> In the 2013 list, approximately 40 percent of Sweden’s billionaires are self-made while 60 percent inherited their wealth. In the United States, by contrast, 70 percent of billionaires are self-made while around 30 percent inherited their wealth. Once we exclude inherited wealth, the United States has around 1 self-made billionaire per million inhabitants compared to 0.6 for Sweden.
Not particularly relevant. A significant chunk of that inherited wealth comes in the form of housing. The US has a total wealth of $105t, $36.2t of that is housing, which then ends up getting inherited by homeowners' children.
We're talking about how billionaires make their wealth as a proxy for entrepreneurship. It makes no sense to talk about how many billionaires Sweden has as a measure for their entrepreneurship if most of them inherited their wealth.
> > 50% of all wealth in the United States is inherited by the top 5% wealthiest families.
> Not particularly relevant. A significant chunk of that inherited wealth comes in the form of housing. The US has a total wealth of $105t, $36.2t of that is housing, which then ends up getting inherited by homeowners' children.
Feels utterly relevant; what's irrelevant is your fact that much of US wealth is bound up in housing: The top 5% wealthiest families are hardly likely to live in 50% of all housing.
Overall, little of Europe's VC goes into the kind of things we talk about on this site. But if levels are much smaller than the USA it just produces another burden.
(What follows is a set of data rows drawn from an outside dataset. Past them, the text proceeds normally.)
/-!
# The constant terms of Pollack's plus/minus `p`-adic `L`-functions:
# `L⁻(0) = 2·[0]⁺_f`, `L⁺(0) = (p − 1)·[0]⁺_f` (Kobayashi 2003, (3.6)) — PROVED from the tree's
# Mazur–Tate congruences (cell `b2b-bsdres`, supersingular family, prover A = unit `b2b-bsdres-x10b`, gen 4)

HONEST FRAMING (run/shared/lean/b2b/bsd-rank1-residual/, verbatim in every file): the goal of the
cell is to DELETE the COMBINATION-SHAPED residual classes of the Birch–Swinnerton-Dyer formula for
ALL analytic-rank `≤ 1` elliptic curves over `ℚ` — "full BSD formula for every rank `≤ 1` curve in
class `C`" assembled STRICTLY from published theorems — so that the rank-`≤ 1` remainder becomes
exactly the CONSTRUCTION-SHAPED classes, which are TYPED (missing-input `Prop`s), NOT attempted.
This is not "finishing BSD". THEOREMS ONLY (no definition, no named fact, nothing about any curve is
asserted); no label of the cell moves.

## What this file does

The ± rank-zero chain of `Supersingular/SignedRankZero.lean` (p206397) displays Pollack's
interpolation at the trivial character as a binder (P): "`L_p^ε(0) = c_ε · L(E,1)/Ω_E` with
`c_+ = 2`, `c_− = p − 1` (Kobayashi's labelling)". The tree's named fact
`pollack_exists_plusMinusPAdicLFunction` (`PlusMinusPAdicLFunction.lean`, Pollack 2003 Thm. 5.6 /
Cor. 5.11 / Prop. 6.18) produces `L⁺, L⁻ ∈ Λ` (POLLACK's labelling) through the congruences
`θ_n ≡ (-1)^{⌊n/2⌋+1} ω_n^± L^± (mod ω_n)` in `Λ ⊗ ℚ_p` with the Mazur–Tate elements `θ_n`; its
module docstring records, without proof, "`L⁻(0) = −θ₀ = 2[0]⁺`, `L⁺(0) = (p−1)[0]⁺`". This file
PROVES those two constant-term identities in the kernel, for ANY pair `(L⁺, L⁻)` satisfying the
level-`1` resp. level-`0` congruence, for the newform `f` of a curve `W` with good reduction at an
odd `p` and `a_p = 0`:

* `algebraMap_eval_zero_eq_of_isCongrModOmega` — a congruence `θ ≡ ω·L (mod ω_n)` in `Λ ⊗ ℚ_p` gives
  `θ(0) = ω(0)·L(0)` (`ω_n(0) = 0`);
* `mazurTateElement_eval_zero` — `θ_n(0) = ∑_{a ∈ (ℤ/p^{n+e₀})ˣ} [a/p^{n+e₀}]⁺_f`;
* `sum_fin_ratPlusSymbol_eq_neg_of_ap_zero` — the `U_p`-relation at `a_p = 0`:
  `∑_{j mod p} [(r+j)/p]⁺ = −[p r]⁺` (tree: `intCast_mul_ratPlusSymbol`, Manin–Drinfeld rationality
  `ratCast_ratPlusSymbol_holds`);
* `sum_units_ratPlusSymbol_level_one` — `∑_{a ∈ (ℤ/p)ˣ} [a/p]⁺ = −2[0]⁺`;
  `sum_units_ratPlusSymbol_level_two` — `∑_{a ∈ (ℤ/p²)ˣ} [a/p²]⁺ = −(p−1)[0]⁺`;
* `constantCoeff_pollackMinus` — `L⁻(0) = 2·[0]⁺_f`; `constantCoeff_pollackPlus` —
  `L⁺(0) = (p−1)·[0]⁺_f` (in `ℚ_p`; `[0]⁺_f = ratPlusSymbol f 0 = L(E,1)/Ω⁺_f`).

These are Kobayashi, Invent. Math. 152 (2003), (3.6) "`L_p^+(E,0) = 2·L(E,1)/Ω_E`,
`L_p^−(E,0) = (p−1)·L(E,1)/Ω_E`" [corpus: paper:doi-10-1007-s00222-002-0265-4 p0007] in the tree's
`Ω⁺_f`-normalisation and in POLLACK's labelling (Kobayashi, p. 7: "our sign of Pollack's `p`-adic
`L`-function is opposite to that in [18]"; so Kobayashi's `L_p^+` is the tree's `L⁻` and Kobayashi's
`L_p^−` is the tree's `L⁺`). They discharge the binder (P) of the ± rank-zero chain for the real
objects (`Supersingular/KobayashiMainConjecture.lean`, this gen).

References: [Kobayashi2003] (3.6) p. 7; [Pollack2003] Prop. 6.18, Def. 6.15;
[MazurTateTeitelbaum1986Invent] §I.4 (4.2), §I.8.
-/

set_option autoImplicit false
Looking at these numbers, if I was going to get funding I would try Sweden before France.
Sweden is unusual in that way. You often hear about that it's one of the countries with the most equal income distribution but at the same time it has one of the highest wealth inequalities. Basically it's hard to make any money by working you have to own things.
I wonder if Sweden has higher funding than the rest of the continent?